Prozess gegen Arzt in Dubai geht weiter: Verteidigung ist am Zug

Beim nächsten Prozesstermin am Sonntag werden erstmals Zeugen der Verteidigung zu Wort kommen.

Dubai – Der in Dubai wegen Mordes angeklagte oberösterreichische Mediziner Eugen Adelsmayr steht am kommenden Sonntag, dem 30. Oktober, zum sechsten Mal in den Vereinigten Arabischen Emiraten (VAE) vor Gericht. Derzeit weilt er noch in Österreich, kümmert sich um seine schwer kranke Frau. Am Freitag fliegt er wieder nach Dubai. Wie auch bei den letzten Verhandlungen wird er von Elisabeth Ellison-Kramer, Chefin der Rechtsabteilung im Außenministerium, begleitet werden.

Dem Oberösterreicher und einem indischen Kollegen wird der Tod eines Patienten im Februar 2009 durch unterlassene Hilfeleistung und eine hohe Dosis Opiate zu Last gelegt.
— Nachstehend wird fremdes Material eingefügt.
import Mathlib
import Literature.NumberTheory.NumberFields.DegreeOnePrimes
import Summits.MatrixMultiplication.MatrixMultiplication.Theorems.LevelGradedCohnUmansLevelOneGL2DesignsTraceZeroLiftBoxes

/-!
# The abstract trace-zero parabola lift, III: the exponent `3/2 - 1/[K:ℚ]` for every totally real
field of degree `≥ 3` (crux `LevelOneGL2Designs`, stmt-MatrixMultiplication-14080, wall stub
`stub_tangencySets`; wall-breaker axis k8/12 "parabola lifts over finite fields")

From the box form `TraceZeroLift.traceZeroLift_boxes` (`∃ C = C(K) > 0`: `C·M^{2d} < p ⇒` an SRS of
`AG(2,p)` with `(2M+1)^d (2M²+1)^{d-1} ≤ |S| + p`) to the power bound, with the parameter choice of
Pohoata's proof of Thm. 1.3: `M = ⌊y⌋`, `y = (p/2C)^{1/(2d)}`, so that the window holds with room
to spare, `M^{3d-2} ≥ (y/2)^{3d-2} = 2c · p^{3/2 - 1/d}`, and the `- p` (flags through the origin)
is absorbed once `p^{1/2 - 1/d} ≥ 1/c`, which needs `d ≥ 3`.

* `traceZeroLift_exponent` : `K` totally real, `[K:ℚ] = d ≥ 3 ⇒ ∃ c > 0, ∃ p₁, ∀ primes p ≥ p₁,
  ∀ φ : 𝓞 K →+* ZMod p,` an SRS in the format of `stub_tangencySets` with `c · p^{3/2 - 1/d} ≤ |S|`;
* `stubFormat_of_totallyReal` : the stub's exact quantifier shape (`∃ c > 0, ∀ p₀, ∃ prime p ≥ p₀, …`)
  at exponent `3/2 - 1/d` for EVERY totally real `K` of degree `d ≥ 3` (degree-one primes exist above
  infinitely many `p`: `Literature.NumberTheory.NumberFields.exists_prime_gt_nonempty_ringHom_zmod`).

This is Proposition 5.1 of Pohoata (arXiv:2607.20422) for an arbitrary totally real field; the
hypothesis "`p` has a prime of residue degree one in `K`" is exactly the existence of `φ`.  Feeding
in families of fields with many such primes recovers the tree's explicit instances (cyclotomic
`ℚ(ζ_r)⁺`, `p ≡ 1 (mod r)`: `CyclotomicLift.cyclotomicLift_uniform`; multiquadratic fields: all
primes, `Multiquadratic.exists_tangencySet_allPrimes`).  None of this reaches exponent `3/2`.

References: C. Pohoata, arXiv:2607.20422 (2026), Prop. 5.1, proof of Thm. 1.3
[bib: Pohoata2026SharpExponentMinimalDistance].
-/

-- justification: the summit/problem path `MatrixMultiplication.MatrixMultiplication` is fixed by the
-- tree layout (D-0017), so the namespace necessarily repeats a component.
set_option linter.dupNamespace false

noncomputable section

open NumberField Module Finset Matrix

namespace Summit.MatrixMultiplication.MatrixMultiplication.Theorems.LevelOneGL2Designs.TraceZeroLift

variable (K : Type*) [Field K] [NumberField K]

/-- Elementary count: `M^{3d-2} ≤ (2M+1)^d (2M²+1)^{d-1}` (`d ≥ 1`). -/
theorem pow_le_boxCount (M d : ℕ) (hd : 1 ≤ d) :
    M ^ (3 * d - 2) ≤ (2 * M + 1) ^ d * (2 * M ^ 2 + 1) ^ (d - 1) := by
  have h1 : M ^ d ≤ (2 * M + 1) ^ d := Nat.pow_le_pow_left (by omega) _
  have h2 : (M ^ 2) ^ (d - 1) ≤ (2 * M ^ 2 + 1) ^ (d - 1) := Nat.pow_le_pow_left (by omega) _
  calc M ^ (3 * d - 2) = M ^ d * (M ^ 2) ^ (d - 1) := by
        rw [← pow_mul, ← pow_add]; congr 1; omega
    _ ≤ (2 * M + 1) ^ d * (2 * M ^ 2 + 1) ^ (d - 1) := Nat.mul_le_mul h1 h2

/-- **Pohoata's Proposition 5.1 for an arbitrary totally real field — the exponent
`3/2 - 1/[K:ℚ]`.**  Let `K` be totally real of degree `d ≥ 3`.  There are `c = c(K) > 0` and `p₁`
such that for every prime `p ≥ p₁` possessing a prime of `K` of residue degree one above it (a
ring map `𝓞 K → ZMod p`), the affine plane over `ZMod p` carries a strong representative system in
the format of `stub_tangencySets` with at least `c · p^{3/2 - 1/d}` flags (`M = ⌊(p/2C)^{1/(2d)}⌋`
in `traceZeroLift_boxes`).  For `d = 2` the exponent is `1` and the statement is void; `d → ∞`
along any family of totally real fields in which `p` has a degree-one prime recovers every
exponent `< 3/2` (cyclotomic `ℚ(ζ_r)⁺`: Pohoata's Thm. 1.3; multiquadratic fields: all primes).
[cite: Pohoata2026SharpExponentMinimalDistance, Proposition 5.1 and proof of Theorem 1.3] -/
theorem traceZeroLift_exponent (K : Type*) [Field K] [NumberField K] [IsTotallyReal K]
    (hd : 3 ≤ Module.finrank ℚ K) :
    ∃ c : ℝ, 0 < c ∧ ∃ p₁ : ℕ, ∀ (p : ℕ) [Fact p.Prime], p₁ ≤ p → ∀ _φ : 𝓞 K →+* ZMod p,
      ∃ S : Finset ((Fin 2 → ZMod p) × (Fin 2 → ZMod p)),
        c * (p : ℝ) ^ ((3 : ℝ) / 2 - 1 / Module.finrank ℚ K) ≤ S.card ∧
        ∀ f ∈ S, ∀ f' ∈ S, (dotProduct f.1 f'.2 = 1 ↔ f = f') := by
  obtain ⟨C, hC, hcons⟩ := traceZeroLift_boxes K
  set d := finrank ℚ K with hd_def
  -- constants
  set A : ℝ := 2 * C with hA
  have hA0 : 0 < A := by positivity
  have hd0 : (0 : ℝ) < d := by exact_mod_cast (show 0 < d by omega)
  set θ : ℝ := 1 / (2 * d) with hθ
  set e : ℝ := (3 : ℝ) / 2 - 1 / d with he
  have hθe : θ * ((3 * d - 2 : ℕ) : ℝ) = e := by
    rw [hθ, he, Nat.cast_sub (by omega)]
    push_cast
    field_simp
  have he1 : 0 < e - 1 := by
    rw [he]
    have : (1 : ℝ) / d ≤ 1 / 3 :=
      one_div_le_one_div_of_le (by norm_num : (0 : ℝ) < 3) (by exact_mod_cast hd)
    linarith
  set c : ℝ := 1 / (2 * (A ^ e * 2 ^ (3 * d - 2))) with hc
  have hc0 : 0 < c := by positivity
  set P : ℝ := (1 / c) ^ (1 / (e - 1)) with hP
  refine ⟨c, hc0, max ⌈A * (2 : ℝ) ^ (2 * d)⌉₊ ⌈P⌉₊, fun p hp hp₁ φ => ?_⟩
  have hp0 : (0 : ℝ) < p := by exact_mod_cast hp.out.pos
  have hp₁' : (⌈A * (2 : ℝ) ^ (2 * d)⌉₊ : ℝ) ≤ p := by exact_mod_cast (le_max_left _ _).trans hp₁
  have hp₂' : (⌈P⌉₊ : ℝ) ≤ p := by exact_mod_cast (le_max_right _ _).trans hp₁
  -- the real parameter `y = (p/A)^{1/(2d)}` and `M = ⌊y⌋`
  set y : ℝ := ((p : ℝ) / A) ^ θ with hy
  have hy0 : 0 ≤ y := Real.rpow_nonneg (by positivity) _
  have hy_pow : y ^ (2 * d) = (p : ℝ) / A := by
    rw [hy, ← Real.rpow_natCast, ← Real.rpow_mul (by positivity), hθ]
    rw [show (1 : ℝ) / (2 * d) * ((2 * d : ℕ) : ℝ) = 1 by push_cast; field_simp]
    exact Real.rpow_one _
  have hy_pow' : y ^ (3 * d - 2) = (p : ℝ) ^ e / A ^ e := by
    rw [hy, ← Real.rpow_natCast, ← Real.rpow_mul (by positivity), hθe,
      Real.div_rpow hp0.le hA0.le]
  have hy2 : 2 ≤ y := by
    have hpA : A * (2 : ℝ) ^ (2 * d) ≤ p := (Nat.le_ceil _).trans hp₁'
    have h2d : (2 : ℝ) ^ (2 * d) ≤ y ^ (2 * d) := by
      rw [hy_pow, le_div_iff₀ hA0]; linarith
    by_contra hlt
    rw [not_le] at hlt
    have : y ^ (2 * d) < (2 : ℝ) ^ (2 * d) := pow_lt_pow_left₀ hlt hy0 (by omega)
    linarith
  set M : ℕ := ⌊y⌋₊ with hM
  have hMle : (M : ℝ) ≤ y := Nat.floor_le hy0
  have hMgt : y < M + 1 := Nat.lt_floor_add_one y
  have hMy : y / 2 ≤ M := by linarith
  -- the window `C M^{2d} < p`
  have hMp : C * (M : ℝ) ^ (2 * d) < p := by
    have h1 : C * (M : ℝ) ^ (2 * d) ≤ p / 2 := by
      calc C * (M : ℝ) ^ (2 * d) ≤ C * y ^ (2 * d) := by gcongr
        _ = C * (p / A) := by rw [hy_pow]
        _ = p / 2 := by rw [hA]; field_simp
    linarith
  -- the construction
  obtain ⟨S, hcount, hprop⟩ := hcons p φ M hMp
  refine ⟨S, ?_, hprop⟩
  have hcnt : M ^ (3 * d - 2) ≤ S.card + p := (pow_le_boxCount M d (by omega)).trans hcount
  have hcntR : (M : ℝ) ^ (3 * d - 2) ≤ S.card + p := by exact_mod_cast hcnt
  -- `(y/2)^{3d-2} = 2c · p^e`
  have hmain : 2 * c * (p : ℝ) ^ e ≤ S.card + p := by
    calc 2 * c * (p : ℝ) ^ e = (y / 2) ^ (3 * d - 2) := by
          rw [div_pow, hy_pow', hc]
          field_simp
      _ ≤ (M : ℝ) ^ (3 * d - 2) := pow_le_pow_left₀ (by linarith) hMy _
      _ ≤ S.card + p := hcntR
  -- `p ≤ c · p^e` for `p ≥ P`
  have hlarge : (p : ℝ) ≤ c * (p : ℝ) ^ e := by
    have hPp : P ≤ p := (Nat.le_ceil P).trans hp₂'
    have hP0 : 0 ≤ P := Real.rpow_nonneg (by positivity) _
    have h1 : 1 / c ≤ (p : ℝ) ^ (e - 1) := by
      calc 1 / c = P ^ (e - 1) := by
            rw [hP, ← Real.rpow_mul (by positivity), one_div_mul_cancel he1.ne', Real.rpow_one]
        _ ≤ (p : ℝ) ^ (e - 1) := Real.rpow_le_rpow hP0 hPp he1.le
    have h2 : c * (p : ℝ) ^ e = c * (p : ℝ) ^ (e - 1) * p := by
      rw [show e = (e - 1) + 1 by ring, Real.rpow_add hp0, Real.rpow_one]; ring
    rw [h2]
    have h3 : 1 ≤ c * (p : ℝ) ^ (e - 1) := by
      rw [div_le_iff₀ hc0] at h1; linarith
    nlinarith
  linarith

/-- **The stub's format at exponent `3/2 - 1/[K:ℚ]` for EVERY totally real field of degree
`d ≥ 3`.**  Combining `traceZeroLift_exponent` with the elementary existence of infinitely many
primes of residue degree one (`Literature.NumberTheory.NumberFields.exists_prime_gt_nonempty_ringHom_zmod`,
Schur's theorem + discriminant scaling): `∃ c > 0, ∀ p₀, ∃ prime p ≥ p₀,` an SRS of `AG(2,p)` in
the exact flag format of `stub_tangencySets` with `c · p^{3/2 - 1/d} ≤ |S|`.  With `d → ∞` over any
sequence of totally real fields this is the stub at every exponent `< 3/2`; the stub itself
(exponent `3/2`) is not reached by any number-field lift.
[cite: Pohoata2026SharpExponentMinimalDistance, Proposition 5.1 / Theorem 1.3] -/
theorem stubFormat_of_totallyReal (K : Type*) [Field K] [NumberField K] [IsTotallyReal K]
    (hd : 3 ≤ Module.finrank ℚ K) :
    ∃ c : ℝ, 0 < c ∧ ∀ p₀ : ℕ, ∃ (p : ℕ) (_ : Fact p.Prime), p₀ ≤ p ∧
      ∃ S : Finset ((Fin 2 → ZMod p) × (Fin 2 → ZMod p)),
        c * (p : ℝ) ^ ((3 : ℝ) / 2 - 1 / Module.finrank ℚ K) ≤ S.card ∧
        ∀ f ∈ S, ∀ f' ∈ S, (dotProduct f.1 f'.2 = 1 ↔ f = f') := by
  obtain ⟨c, hc, p₁, h⟩ := traceZeroLift_exponent K hd
  refine ⟨c, hc, fun p₀ => ?_⟩
  obtain ⟨p, hp, hlt, ⟨φ⟩⟩ :=
    Literature.NumberTheory.NumberFields.exists_prime_gt_nonempty_ringHom_zmod K (max p₀ p₁)
  haveI : Fact p.Prime := ⟨hp⟩
  obtain ⟨S, hS, hprop⟩ := h p (le_of_lt (lt_of_le_of_lt (le_max_right _ _) hlt)) φ
  exact ⟨p, ⟨hp⟩, le_of_lt (lt_of_le_of_lt (le_max_left _ _) hlt), S, hS, hprop⟩

end Summit.MatrixMultiplication.MatrixMultiplication.Theorems.LevelOneGL2Designs.TraceZeroLift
Dafür droht dem Bad Ischler im Wüstenstaat die Todesstrafe. Ende September hatten die Behörden Adelsmayr erstmals seit 2009 die Ausreise gestattet. Der Grund: Seine Frau ist schwer krank. „Während meiner Zeit in Dubai kümmern sich meine Söhne und eine Freundin der Familie um meine Frau“, sagte Adelsmayr zur APA.

Beim nächsten Prozesstermin am Sonntag werden erstmals Zeugen der Verteidigung zu Wort kommen. „Wir haben bereits eine Liste mit unseren fünf wichtigsten Zeugen an das Gericht gesendet“, sagte Adelsmayr zur APA. Diese müssen vom zuständigen Richter, einem gebürtigen Ägypter, genehmigt werden. Bei den vergangenen Verhandlungen war die Anklage am Zug, insgesamt fünf Personen wurden von ihr vorgeladen und befragt. „Die Chance, dass wir mehr Zeugen zugelassen bekommen als die Anklage hatte, ist sehr klein“, sagte der Mediziner. Er rechnet damit, dass am 30. Oktober zwei bis drei Personen einvernommen werden können.

Ebenfalls angeklagt und bei der Verhandlung dabei ist der indische Kollege. Dieser war der diensthabende Arzt, als der gelähmte Patient einen Herzinfarkt erlitt. „Unsere beiden Namen stehen auf der Anklageschrift“, sagte Adelsmayr, „dennoch geht es beim Prozess hauptsächlich um mich.“

Für den weiteren Verhandlungsverlauf zeigt er sich nach wie vor zuversichtlich. Doch: „Im schlimmsten Fall kann der Prozess noch ein halbes Jahr dauern“, befürchtet der 52-Jährige. Dennoch möchte er weiterhin zwischen Dubai und Österreich pendeln und die verhandlungsfreien Zeiten bei seiner Frau verbringen. (APA)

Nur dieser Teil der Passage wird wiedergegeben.